Control of urban malaria in Kampala and Jinja by environmental management

Urban malaria continues to be an important public health burden against a background of unabated urban growth and rural migration to cities. Malaria control in Uganda is predominantly by treatment of patients using antimalarials, and long-lasting insecticide-treated bednets and indoor residual spraying with insecticides. The gains made by these conventional control measures are undermined by the emergence of drug and insecticide-resistance by malaria parasites and mosquito vectors. There is no information about the effectiveness of biophysical environmental modifications in malaria control. Kampala and Jinja are cities situated close to the equator with rain falling throughout the year. Water collects in low-lying valleys characterized by market gardening, swamps, and brick pits. These valleys are ideal breeding sites for Anopheline mosquitoes in both cities.
We undertook a two-year study designed to assess the effectiveness of a community-based environmental management (EM) program for malaria control in Kampala and Jinja. Two sites in Kampala (Kitebi and Kikulu) and two in Jinja (police barracks and Loco Estate) were selected. Both sites in Kampala were in small valleys with extensive areas of flooded brick pits, while in Jinja they were estates close to farmland or swamps. During the first year we carried out routine entomological and clinical surveys to establish the sources of vectors and the baseline level of malaria transmission at each study site. Anopheline mosquitoes were less abundant compared to culicine mosquitoes. Anopheline mosquitoes occurred in a wide variety of different water bodies at each study site. In Kampala, brick pits, tyre ruts, and puddles were the predominant sites favored by the major malaria vector Anopheles gambiae. In Jinja, few anopheline larvae were found near the police Barracks, while in Loco most were on the edge of a large swamp bordering the settlement. The level of infection with malaria parasites was similar in children living in all study sites (14-29%) except for Loco where the prevalence was markedly higher (36-46%). During the second year, we undertook site-specific interventions: filling puddles, introducing larvivorous fish and improving drainage in Kitebi; building and repairing drainage channels and soak pits in police Barracks. The other two communities served as non-intervention controls.

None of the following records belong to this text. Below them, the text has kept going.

set_option maxRecDepth 16384 in
set_option maxHeartbeats 4000000 in
/-- On the box `[0,1]⁶` (cells in the tree's star / parallel-composition form): the second Bernstein piece (Hb side) dominates its share of the
regime multiplier. [folklore] -/
theorem hubEdge_D2_nonneg {a b c A B C qw w₁ w₂ w₃ tw qz z₁ z₂ z₃ tz : ℝ}
    (ha₀ : 0 ≤ a) (ha₁ : a ≤ 1) (hb₀ : 0 ≤ b) (hb₁ : b ≤ 1) (hc₀ : 0 ≤ c) (hc₁ : c ≤ 1)
    (hA₀ : 0 ≤ A) (hA₁ : A ≤ 1) (hB₀ : 0 ≤ B) (hB₁ : B ≤ 1) (hC₀ : 0 ≤ C) (hC₁ : C ≤ 1)
    (hqw : qw = (1 - (a * b + a * c + b * c) + 2 * (a * b * c)) * (1 - (A * B + A * C + B * C) + 2 * (A * B * C)))
    (hw₁ : w₁ = (1 - (a * b + a * c + b * c) + 2 * (a * b * c)) * (A * B * (1 - C)) + a * b * (1 - c) * (1 - (A * B + A * C + B * C) + 2 * (A * B * C))
        + a * b * (1 - c) * (A * B * (1 - C)))
    (hw₂ : w₂ = (1 - (a * b + a * c + b * c) + 2 * (a * b * c)) * (A * C * (1 - B)) + a * c * (1 - b) * (1 - (A * B + A * C + B * C) + 2 * (A * B * C))
        + a * c * (1 - b) * (A * C * (1 - B)))
    (hw₃ : w₃ = (1 - (a * b + a * c + b * c) + 2 * (a * b * c)) * (B * C * (1 - A)) + b * c * (1 - a) * (1 - (A * B + A * C + B * C) + 2 * (A * B * C))
        + b * c * (1 - a) * (B * C * (1 - A)))
    (htw : tw = a * b * c * ((1 - (A * B + A * C + B * C) + 2 * (A * B * C)) + A * B * (1 - C) + A * C * (1 - B) + B * C * (1 - A) + A * B * C)
        + A * B * C * ((1 - (a * b + a * c + b * c) + 2 * (a * b * c)) + a * b * (1 - c) + a * c * (1 - b) + b * c * (1 - a))
       
        + (a * b * (1 - c) * (A * C * (1 - B) + B * C * (1 - A)) + a * c * (1 - b) * (A * B * (1 - C) + B * C * (1 - A))
        + b * c * (1 - a) * (A * B * (1 - C) + A * C * (1 - B))))
    (hqz : qz = 1 - ((a + A - a * A) * (b + B - b * B) + (a + A - a * A) * (c + C - c * C) + (b + B - b * B) * (c + C - c * C)) + 2 * ((a + A - a * A) * (b
        + B - b * B) * (c + C - c * C)))
    (hz₁ : z₁ = (a + A - a * A) * (b + B - b * B) * (1 - (c + C - c * C)))
    (hz₂ : z₂ = (a + A - a * A) * (c + C - c * C) * (1 - (b + B - b * B)))
    (hz₃ : z₃ = (b + B - b * B) * (c + C - c * C) * (1 - (a + A - a * A)))
    (htz : tz = (a + A - a * A) * (b + B - b * B) * (c + C - c * C)) :
    0 ≤ 3 * Hb qz z₁ z₂ z₃ tz - ((2 * qz * tz - (z₁ * z₂ + z₁ * z₃ + z₂ * z₃)) * (qz - qw) + qz * qz * (tz - tw) - (qz * (z₂ + z₃) + z₂ * z₃) * (z₁ - w₁)
        - (qz * (z₁ + z₃) + z₁ * z₃) * (z₂ - w₂) - (qz * (z₁ + z₂) + z₁ * z₂) * (z₃ - w₃))
      - (qw - tw) * (((1 - a) * (1 - a) * (((1 - b) * (1 - b) * ((1 - c) * (1 - c) * (A * ((1 - A) * (B * ((1 - B) * (C * ((1 - C)))))))
        + c * ((1 - c) * (A * ((1 - A) * (B * ((1 - B) * ((1 - C) * (1 - C) + C * ((1 - C))))))))))
        + b * ((1 - b) * (((1 - c) * (1 - c) * (A * ((1 - A) * ((1 - B) * (1 - B) * (C * ((1 - C))) + B * ((1 - B) * (C * ((1 - C))))))))
        + c * ((1 - c) * (A * ((1 - A) * (((1 - B) * (1 - B) * ((1 - C) * (1 - C) + C * ((1 - C)))) + B * ((1 - B) * ((1 - C) * (1 - C)
        + C * ((1 - C)))))))))))) + a * ((1 - a) * (((1 - b) * (1 - b) * (((1 - c) * (1 - c) * ((1 - A) * (1 - A) * (B * ((1 - B) * (C * ((1 - C)))))
        + A * ((1 - A) * (B * ((1 - B) * (C * ((1 - C)))))))) + c * ((1 - c) * (((1 - A) * (1 - A) * (B * ((1 - B) * ((1 - C) * (1 - C) + C * ((1 - C))))))
        + A * ((1 - A) * (B * ((1 - B) * ((1 - C) * (1 - C) + C * ((1 - C))))))))))
        + b * ((1 - b) * (((1 - c) * (1 - c) * (((1 - A) * (1 - A) * ((1 - B) * (1 - B) * (C * ((1 - C))) + B * ((1 - B) * (C * ((1 - C))))))
        + A * ((1 - A) * ((1 - B) * (1 - B) * (C * ((1 - C))) + B * ((1 - B) * (C * ((1 - C))))))))
        + c * ((1 - c) * (((1 - A) * (1 - A) * (((1 - B) * (1 - B) * ((1 - C) * (1 - C) + C * ((1 - C)))) + B * ((1 - B) * ((1 - C) * (1 - C)
        + C * ((1 - C)))))) + A * ((1 - A) * (((1 - B) * (1 - B) * ((1 - C) * (1 - C) + C * ((1 - C)))) + B * ((1 - B) * ((1 - C) * (1 - C)
        + C * ((1 - C)))))))))))))
      - (qz - tz) * (((1 - a) * (1 - a) * (((1 - b) * (1 - b) * ((1 - c) * (1 - c) * (A * ((1 - A) * (B * ((1 - B) * (C * (2 * (1 - C)))))))
        + c * ((1 - c) * (A * ((1 - A) * (B * ((1 - B) * ((1 - C) * (1 - C) + C * (3 * (1 - C))))))))
        + c * c * (A * ((1 - A) * (B * ((1 - B) * ((1 - C) * (1 - C) + C * ((1 - C)))))))))
        + b * ((1 - b) * (((1 - c) * (1 - c) * (A * ((1 - A) * ((1 - B) * (1 - B) * (C * ((1 - C))) + B * ((1 - B) * (C * (3 * (1 - C))))))))
        + c * ((1 - c) * (A * ((1 - A) * ((1 - B) * (1 - B) * ((1 - C) * (1 - C)) + B * ((1 - B) * (C * (2 * (1 - C))))))
        + A * A * ((1 - B) * (1 - B) * ((1 - C) * (1 - C))))))) + b * b * ((1 - c) * (1 - c) * (A * ((1 - A) * ((1 - B) * (1 - B) * (C * ((1 - C)))
        + B * ((1 - B) * (C * ((1 - C))))))))))
        + a * ((1 - a) * (((1 - b) * (1 - b) * (((1 - c) * (1 - c) * ((1 - A) * (1 - A) * (B * ((1 - B) * (C * ((1 - C)))))
        + A * ((1 - A) * (B * ((1 - B) * (C * (3 * (1 - C)))))))) + c * ((1 - c) * (((1 - A) * (1 - A) * (B * ((1 - B) * ((1 - C) * (1 - C)))
        + B * B * ((1 - C) * (1 - C)))) + A * ((1 - A) * (B * ((1 - B) * (C * (2 * (1 - C))))))))))
        + b * ((1 - b) * (((1 - c) * (1 - c) * (((1 - A) * (1 - A) * ((1 - B) * (1 - B) * (C * ((1 - C)) + C * C)))
        + A * ((1 - A) * (B * ((1 - B) * (C * (2 * (1 - C)))))))) + c * ((1 - c) * (((1 - A) * (1 - A) * (((1 - B) * (1 - B) * (2 * (1 - C) * (1 - C)
        + C * (3 * (1 - C)) + C * C)) + B * ((1 - B) * (3 * (1 - C) * (1 - C) + C * (2 * (1 - C)))) + B * B * ((1 - C) * (1 - C))))
        + A * ((1 - A) * (((1 - B) * (1 - B) * (3 * (1 - C) * (1 - C) + C * (2 * (1 - C)))) + B * ((1 - B) * (2 * (1 - C) * (1 - C) + C * (2 * (1 - C))))))
        + A * A * ((1 - B) * (1 - B) * ((1 - C) * (1 - C)))))))))
        + a * a * ((1 - b) * (1 - b) * ((1 - c) * (1 - c) * ((1 - A) * (1 - A) * (B * ((1 - B) * (C * ((1 - C)))))
        + A * ((1 - A) * (B * ((1 - B) * (C * ((1 - C)))))))))) := by
  have hqw' : qw = ((1 - a) * (1 - b) * (1 - c) + a * (1 - b) * (1 - c) + (1 - a) * b * (1 - c)
      + (1 - a) * (1 - b) * c) * ((1 - A) * (1 - B) * (1 - C) + A * (1 - B) * (1 - C) + (1 - A) * B * (1 - C) + (1 - A) * (1 - B) * C) := by
    rw [hqw]; ring
  have hw₁' : w₁ = ((1 - a) * (1 - b) * (1 - c) + a * (1 - b) * (1 - c) + (1 - a) * b * (1 - c) + (1 - a) * (1 - b) * c) * (A * B * (1 - C))
      + a * b * (1 - c) * ((1 - A) * (1 - B) * (1 - C) + A * (1 - B) * (1 - C) + (1 - A) * B * (1 - C) + (1 - A) * (1 - B) * C)
      + a * b * (1 - c) * (A * B * (1 - C)) := by
    rw [hw₁]; ring
  have hw₂' : w₂ = ((1 - a) * (1 - b) * (1 - c) + a * (1 - b) * (1 - c) + (1 - a) * b * (1 - c) + (1 - a) * (1 - b) * c) * (A * C * (1 - B))
      + a * c * (1 - b) * ((1 - A) * (1 - B) * (1 - C) + A * (1 - B) * (1 - C) + (1 - A) * B * (1 - C) + (1 - A) * (1 - B) * C)
      + a * c * (1 - b) * (A * C * (1 - B)) := by
    rw [hw₂]; ring
  have hw₃' : w₃ = ((1 - a) * (1 - b) * (1 - c) + a * (1 - b) * (1 - c) + (1 - a) * b * (1 - c) + (1 - a) * (1 - b) * c) * (B * C * (1 - A))
      + b * c * (1 - a) * ((1 - A) * (1 - B) * (1 - C) + A * (1 - B) * (1 - C) + (1 - A) * B * (1 - C) + (1 - A) * (1 - B) * C)
      + b * c * (1 - a) * (B * C * (1 - A)) := by
    rw [hw₃]; ring
  have htw' : tw = a * b * c * (((1 - A) * (1 - B) * (1 - C) + A * (1 - B) * (1 - C) + (1 - A) * B * (1 - C) + (1 - A) * (1 - B) * C)
      + A * B * (1 - C) + A * C * (1 - B) + B * C * (1 - A) + A * B * C) + A * B * C * (((1 - a) * (1 - b) * (1 - c)
      + a * (1 - b) * (1 - c) + (1 - a) * b * (1 - c) + (1 - a) * (1 - b) * c) + a * b * (1 - c) + a * c * (1 - b)
      + b * c * (1 - a))
        + (a * b * (1 - c) * (A * C * (1 - B) + B * C * (1 - A)) + a * c * (1 - b) * (A * B * (1 - C)
      + B * C * (1 - A)) + b * c * (1 - a) * (A * B * (1 - C) + A * C * (1 - B))) := by
    rw [htw]; ring
  have hqz' : qz = (((1 - a) * (1 - A)) * ((1 - b) * (1 - B)) * ((1 - c) * (1 - C)) + (a * A + a * (1 - A)
      + (1 - a) * A) * ((1 - b) * (1 - B)) * ((1 - c) * (1 - C)) + ((1 - a) * (1 - A)) * (b * B + b * (1 - B)
      + (1 - b) * B) * ((1 - c) * (1 - C)) + ((1 - a) * (1 - A)) * ((1 - b) * (1 - B)) * (c * C + c * (1 - C) + (1 - c) * C)) := by
    rw [hqz]; ring
  have hz₁' : z₁ = (a * A + a * (1 - A) + (1 - a) * A) * (b * B + b * (1 - B) + (1 - b) * B) * ((1 - c) * (1 - C)) := by
    rw [hz₁]; ring
  have hz₂' : z₂ = (a * A + a * (1 - A) + (1 - a) * A) * (c * C + c * (1 - C) + (1 - c) * C) * ((1 - b) * (1 - B)) := by
    rw [hz₂]; ring
  have hz₃' : z₃ = (b * B + b * (1 - B) + (1 - b) * B) * (c * C + c * (1 - C) + (1 - c) * C) * ((1 - a) * (1 - A)) := by
    rw [hz₃]; ring
  have htz' : tz = (a * A + a * (1 - A) + (1 - a) * A) * (b * B + b * (1 - B) + (1 - b) * B) * (c * C + c * (1 - C) + (1 - c) * C) := by
    rw [htz]; ring
  rw [hubEdge_D2 hqw' hw₁' hw₂' hw₃' htw' rfl rfl rfl rfl rfl rfl hqz' hz₁' hz₂' hz₃' htz']
  set a' := 1 - a with ha
  set b' := 1 - b with hb
  set c' := 1 - c with hc
  set A' := 1 - A with hA
  set B' := 1 - B with hB
  set C' := 1 - C with hC
  have ha' : 0 ≤ a' := by linarith
  have hb' : 0 ≤ b' := by linarith
  have hc' : 0 ≤ c' := by linarith
  have hA' : 0 ≤ A' := by linarith
  have hB' : 0 ≤ B' := by linarith
  have hC' : 0 ≤ C' := by linarith
  positivity
import Summits.ValiantsHypothesis.ValiantsHypothesis.Theses.LangWeilTransfer
import Summits.ValiantsHypothesis.ValiantsHypothesis.Theorems.LangWeilTransferGoodReduction
import Summits.ValiantsHypothesis.ValiantsHypothesis.Theorems.LangWeilTransferTameTransferOfSupports
import Summits.ValiantsHypothesis.ValiantsHypothesis.Theorems.LangWeilTransferTameTransferModelCount
import Summits.ValiantsHypothesis.ValiantsHypothesis.Theorems.LangWeilTransferTameTransferModelPoints

/-!
# LangWeilTransfer — `TameResolution` (stmt-6378), hence `TameTransfer` (stmt-6373), from
# CONGRUENCE MODELS: the conjuncts over `ℚ̄` discharged once and for all

Route `LangWeilTransfer` of `ValiantsHypothesis`. The support `TameResolution` (the last open
input of the crux `TameTransfer`, Theorem T) asks, for every minimal prime `𝔭` of the `ℚ`-ideal
of an integer system `S`, for a hypersurface model `Q ∈ ℤ[U, T₁..T_r]`, `ρ ∈ ℤ[T]`,
`V : Fin m → ℤ[U, T]`, `cQ ∈ ℤ` with two conjuncts that live over `ℚ̄`:

* (count) `#minimal primes over (Q^ℚ) ℚ̄[U,T] ≤ #minimal primes over 𝔭 ℚ̄[Y]`;
* (points) every `ℚ̄`-zero `x` of `Q` with `ρ(x ∘ succ) ≠ 0` gives the common zero
  `V(x)/ρ(x ∘ succ)` of `S`;

plus degree / log-weight bounds. This file proves that both `ℚ̄`-conjuncts follow from purely
`ℚ`-rational data that a Kronecker-style construction produces anyway — Noether coordinates
`ℓ : Fin r → ℚ[Y]` algebraically independent modulo `𝔭`, an element `u ∈ ℚ[Y]` with
`Q(u, ℓ) ∈ 𝔭`, and the parametrisation CONGRUENCES `ρ(ℓ)·Y_j - V_j(u, ℓ) ∈ 𝔭`:

* `tameResolution_of_congruenceModels` — **`TameResolution` from the statement `CongruenceModels`**
  spelled out in its hypothesis (same envelope; no algebraic closure, no minimal primes of
  extended ideals), by `ncard_minimalPrimes_model_le_int` (dominant maps do not increase the
  geometric number of components) and `forall_aeval_div_eq_zero_int` (weighted homogenisation);
* `tameTransfer_of_congruenceModels` — hence Theorem T, by the landed `transferGlue_proof`,
  `langWeilBound_proof`, `goodReduction_proof`.

Honest framing: a reduction of an open support of a conditional route (SE and P^#P ⊄ P/poly stay
open); `CongruenceModels` itself — steps (R)(N)(P) and the height bookkeeping of the resolution —
is NOT proved here. VP ≠ VNP is NOT proved and nothing here bears on it.
-/

noncomputable section

open MvPolynomial Polynomial

-- the summit and the problem share the name `ValiantsHypothesis` (D-0017 single-conjunct layout)
set_option linter.dupNamespace false

namespace Summit.ValiantsHypothesis.ValiantsHypothesis.Theorems.LangWeilTransfer

open Summit.ValiantsHypothesis.ValiantsHypothesis.Theses.LangWeilTransfer
open Literature.Computability.AlgebraicComplexity (weight)

/-! ## `TameResolution` and Theorem T from congruence models -/

/-- **`TameResolution` from congruence models.** If for every integer system `S` (degrees `≤ d`,
weights `≤ w`, `m` unknowns, `t` equations) and every minimal prime `𝔭` of its `ℚ`-ideal there
are `r ≤ m`, `ℓ : Fin r → ℚ[Y]` algebraically independent modulo `𝔭`, `u ∈ ℚ[Y]`,
`Q ∈ ℤ[X₀..X_r]` with `(finSuccEquiv ℤ r Q).leadingCoeff = C cQ`, `cQ ≠ 0`, positive `X₀`-degree,
`Q^ℚ` irreducible and `Q(u, ℓ) ∈ 𝔭`, `ρ ∈ ℤ[X₁..X_r] ∖ 0` and `V : Fin m → ℤ[X₀..X_r]` with the
congruences `ρ(ℓ)·Y_j - V_j(u, ℓ) ∈ 𝔭`, all within the degree / log-weight envelope of
`TameResolution` with exponent `a` — then `TameResolution` holds (with the same `a`). -/
theorem tameResolution_of_congruenceModels
    (hmodels : ∃ a : ℕ, ∀ (m t d w : ℕ) (S : Fin t → MvPolynomial (Fin m) ℤ),
      (∀ i, (S i).totalDegree ≤ d) → (∀ i, weight (S i) ≤ w) →
      ∀ 𝔭 ∈ (Ideal.span (Set.range fun i => MvPolynomial.map (Int.castRingHom ℚ) (S i))).minimalPrimes,
      ∃ (r : ℕ) (ℓ : Fin r → MvPolynomial (Fin m) ℚ) (u : MvPolynomial (Fin m) ℚ)
        (Q : MvPolynomial (Fin (r + 1)) ℤ) (ρ : MvPolynomial (Fin r) ℤ)
        (V : Fin m → MvPolynomial (Fin (r + 1)) ℤ) (cQ : ℤ),
        r ≤ m ∧ cQ ≠ 0 ∧ ρ ≠ 0 ∧ (MvPolynomial.finSuccEquiv ℤ r Q).leadingCoeff = MvPolynomial.C cQ ∧
        0 < (MvPolynomial.finSuccEquiv ℤ r Q).natDegree ∧
        Irreducible (MvPolynomial.map (Int.castRingHom ℚ) Q) ∧
        AlgebraicIndependent ℚ (fun i => Ideal.Quotient.mk 𝔭 (ℓ i)) ∧
        MvPolynomial.aeval (Fin.cons u ℓ : Fin (r + 1) → MvPolynomial (Fin m) ℚ)
          (MvPolynomial.map (Int.castRingHom ℚ) Q) ∈ 𝔭 ∧
        (∀ j, MvPolynomial.aeval ℓ (MvPolynomial.map (Int.castRingHom ℚ) ρ) * X j -
          MvPolynomial.aeval (Fin.cons u ℓ : Fin (r + 1) → MvPolynomial (Fin m) ℚ)
            (MvPolynomial.map (Int.castRingHom ℚ) (V j)) ∈ 𝔭) ∧
        Q.totalDegree ≤ (d + 2) ^ (a * (m + 1)) ∧ ρ.totalDegree ≤ (d + 2) ^ (a * (m + 1)) ∧
        (∀ j, (V j).totalDegree ≤ (d + 2) ^ (a * (m + 1))) ∧
        Nat.log 2 (weight Q) ≤ (d + 2) ^ (a * (m + 1)) * (Nat.log 2 w + Nat.log 2 t + 2) ^ a ∧
        Nat.log 2 (weight ρ) ≤ (d + 2) ^ (a * (m + 1)) * (Nat.log 2 w + Nat.log 2 t + 2) ^ a ∧
        ∀ j, Nat.log 2 (weight (V j)) ≤
          (d + 2) ^ (a * (m + 1)) * (Nat.log 2 w + Nat.log 2 t + 2) ^ a) :
    TameResolution := by
  classical
  obtain ⟨a, ha⟩ := hmodels
  refine ⟨a, fun m t d w S hd hw 𝔭 h𝔭 => ?_⟩
  obtain ⟨r, ℓ, u, Q, ρ, V, cQ, hr, hcQ, hρ, hlc, hdeg, hirr, hind, hroot, hV, hQd, hρd, hVd, hQw,
    hρw, hVw⟩ := ha m t d w S hd hw 𝔭 h𝔭
  haveI : 𝔭.IsPrime := h𝔭.1.1
  have hS : ∀ i, MvPolynomial.map (Int.castRingHom ℚ) (S i) ∈ 𝔭 := fun i =>
    h𝔭.1.2 (Ideal.subset_span (Set.mem_range_self i))
  exact ⟨r, Q, ρ, V, cQ, hr, hcQ, hρ, hlc, hdeg, hirr,
    ncard_minimalPrimes_model_le_int 𝔭 ℓ u hind Q cQ hcQ hlc hirr hroot,
    forall_aeval_div_eq_zero_int 𝔭 ℓ u hind Q cQ hcQ hlc hirr hroot ρ hρ V hV S hS,
    hQd, hρd, hVd, hQw, hρw, hVw⟩

/-- **Theorem T from congruence models**: the crux `TameTransfer` (stmt-6373) follows from the
congruence-model statement, by the landed `transferGlue_proof`, `langWeilBound_proof`,
`goodReduction_proof` (`tameTransfer_of_goodReduction_of_tameResolution`). Conditional on its
hypothesis; nothing else. -/
theorem tameTransfer_of_congruenceModels
    (hmodels : ∃ a : ℕ, ∀ (m t d w : ℕ) (S : Fin t → MvPolynomial (Fin m) ℤ),
      (∀ i, (S i).totalDegree ≤ d) → (∀ i, weight (S i) ≤ w) →
      ∀ 𝔭 ∈ (Ideal.span (Set.range fun i => MvPolynomial.map (Int.castRingHom ℚ) (S i))).minimalPrimes,
      ∃ (r : ℕ) (ℓ : Fin r → MvPolynomial (Fin m) ℚ) (u : MvPolynomial (Fin m) ℚ)
        (Q : MvPolynomial (Fin (r + 1)) ℤ) (ρ : MvPolynomial (Fin r) ℤ)
        (V : Fin m → MvPolynomial (Fin (r + 1)) ℤ) (cQ : ℤ),
        r ≤ m ∧ cQ ≠ 0 ∧ ρ ≠ 0 ∧ (MvPolynomial.finSuccEquiv ℤ r Q).leadingCoeff = MvPolynomial.C cQ ∧
        0 < (MvPolynomial.finSuccEquiv ℤ r Q).natDegree ∧
        Irreducible (MvPolynomial.map (Int.castRingHom ℚ) Q) ∧
        AlgebraicIndependent ℚ (fun i => Ideal.Quotient.mk 𝔭 (ℓ i)) ∧
        MvPolynomial.aeval (Fin.cons u ℓ : Fin (r + 1) → MvPolynomial (Fin m) ℚ)
          (MvPolynomial.map (Int.castRingHom ℚ) Q) ∈ 𝔭 ∧
        (∀ j, MvPolynomial.aeval ℓ (MvPolynomial.map (Int.castRingHom ℚ) ρ) * X j -
          MvPolynomial.aeval (Fin.cons u ℓ : Fin (r + 1) → MvPolynomial (Fin m) ℚ)
            (MvPolynomial.map (Int.castRingHom ℚ) (V j)) ∈ 𝔭) ∧
        Q.totalDegree ≤ (d + 2) ^ (a * (m + 1)) ∧ ρ.totalDegree ≤ (d + 2) ^ (a * (m + 1)) ∧
        (∀ j, (V j).totalDegree ≤ (d + 2) ^ (a * (m + 1))) ∧
        Nat.log 2 (weight Q) ≤ (d + 2) ^ (a * (m + 1)) * (Nat.log 2 w + Nat.log 2 t + 2) ^ a ∧
        Nat.log 2 (weight ρ) ≤ (d + 2) ^ (a * (m + 1)) * (Nat.log 2 w + Nat.log 2 t + 2) ^ a ∧
        ∀ j, Nat.log 2 (weight (V j)) ≤
          (d + 2) ^ (a * (m + 1)) * (Nat.log 2 w + Nat.log 2 t + 2) ^ a) :
    TameTransfer :=
  tameTransfer_of_goodReduction_of_tameResolution goodReduction_proof
    (tameResolution_of_congruenceModels hmodels)

end Summit.ValiantsHypothesis.ValiantsHypothesis.Theorems.LangWeilTransfer

end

EM reduced the number of breeding sites for anopheline mosquitoes, the numbers of anopheline larvae and pupae, and malaria prevalence in children. This project provided insights for future scaling of EM in malaria control.From an outreach point of view, the project made it possible for the study team to engage with District and Municipal Health Authorities, Ministry of Health Malaria Control Program, and community members themselves. The awareness of community members about the role of mosquitoes in malaria transmission was enhanced by practical demonstration of Anopheles larvae in stagnant water collected from their homesteads and gardens.